• [WHAT IS BEING ASKED]:
Consider the entries below. Count the lines holding the string "duality" and state the number only.

• [INPUT DATA]:

-- Opening Marker --

import Mathlib
import Summits.MatrixMultiplication.MatrixMultiplication.Theorems.LieRankDesigns.Negative.Basics
import Summits.MatrixMultiplication.MatrixMultiplication.Theorems.LevelGradedCohnUmansLieRankDesignsStubLevelFixedVector
import Summits.MatrixMultiplication.MatrixMultiplication.Theorems.LevelGradedCohnUmansLieRankDesignsStubFrameFnLevel
import Summits.MatrixMultiplication.MatrixMultiplication.Theorems.LevelGradedCohnUmansLieRankDesignsStubLevelOfFixedVector

/-!
# `LieRankDesigns` (stmt-MatrixMultiplication-7614), line `Sketch`: stub `stub_levelSetExact` — exact frame duality

Crux `Summit.MatrixMultiplication.MatrixMultiplication.Theses.LevelGradedCohnUmans.LieRankDesigns`; skeleton
`Cruxes/LieRankDesigns/Lines/Sketch.lean` (lead prover-line-stmt-MatrixMultiplication-7614, registered stubs);
this file proves the registered stub `stub_levelSetExact` verbatim (name + signature) and lands
`--supports stmt-MatrixMultiplication-7614`.

Content (frame duality, both halves glued).  `G = GL_m(𝔽_p)` (`GLm p m`), `F_k = levelSet p m k` (the
functions `g ↦ Σ_M c_M ψ(tr(M g))` with `c` supported on matrices of rank `≤ k`), `H_k` the frame
stabiliser `{h | the first k columns of h are those of 1}` (inlined in the signature).  CLAIM: for
`1 ≤ k ≤ m`, `Irr(G) ∩ F_k = Irr(G) ∩ {χ | Σ_{h ∈ H_k} χ(h) ≠ 0}` as sets of class functions.  Proof:
`Set.ext` and two inclusions — `⊆` is the landed stub A `stub_levelFixedVector` (an irreducible character
in `F_k` has an `H_k`-fixed vector, i.e. `Σ_{H_k} χ ≠ 0`), `⊇` is the landed stub L
`stub_levelOfFixedVector` fed with the landed stub K `stub_frameFnLevel` (every frame function
`g ↦ Σ_U φ U (g U)` lies in `F_k`, hence so does every irreducible character with an `H_k`-fixed vector).
This gives the EXACT graded budget `budget p m k s = Σ_{ρ : ρ^{H_k} ≠ 0} (dim ρ)^s` for every Lie line.
-/

set_option linter.dupNamespace false

noncomputable section

open scoped BigOperators
open Literature.RepresentationTheory.FiniteGroups
open Summit.MatrixMultiplication.MatrixMultiplication.Theorems.LieRankDesigns.Negative
  (GLm Mat fourierFn RankSupp RankSep levelSet budget volume)

namespace Summit.MatrixMultiplication.MatrixMultiplication.Theorems.LieRankDesigns

/-- **Stub `LevelSetExact`** (registered signature; exact frame duality): for every prime `p` and
`1 ≤ k ≤ m`, the irreducible characters of `GL_m(𝔽_p)` lying in the level-`k` test space `F_k` are
exactly those with `Σ_{h ∈ H_k} χ(h) ≠ 0`, `H_k` the frame stabiliser (first `k` columns equal to
those of `1`).  `⊆`: `stub_levelFixedVector` (A); `⊇`: `stub_levelOfFixedVector` (L) applied to
`stub_frameFnLevel` (K). -/
theorem stub_levelSetExact :
    ∀ (p m k : ℕ) [Fact p.Prime], 1 ≤ k → k ≤ m →
      irrChars (GLm p m) ∩ levelSet p m k =
        irrChars (GLm p m) ∩
          {χ | (∑ᶠ h ∈ {h : GLm p m | ∀ i j : Fin m, (i : ℕ) < k →
            (h : Mat p m) j i = (1 : Mat p m) j i}, χ h) ≠ 0} := by
  intro p m k _ hk hkm
  refine Set.ext fun χ => ⟨fun hχ => ⟨hχ.1, ?_⟩, fun hχ => ⟨hχ.1, ?_⟩⟩
  · -- `⊆`: an irreducible character in `F_k` has `Σ_{H_k} χ ≠ 0` (stub A)
    exact stub_levelFixedVector p m k hk hkm χ hχ
  · -- `⊇`: `Σ_{H_k} χ ≠ 0` forces `χ ∈ F_k` (stub L fed with the frame functions of stub K)
    exact stub_levelOfFixedVector stub_frameFnLevel p m k hk hkm χ hχ.1 hχ.2

end Summit.MatrixMultiplication.MatrixMultiplication.Theorems.LieRankDesigns

end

-- Closing Marker --

• [SOLUTION TO THE PROBLEM]:
3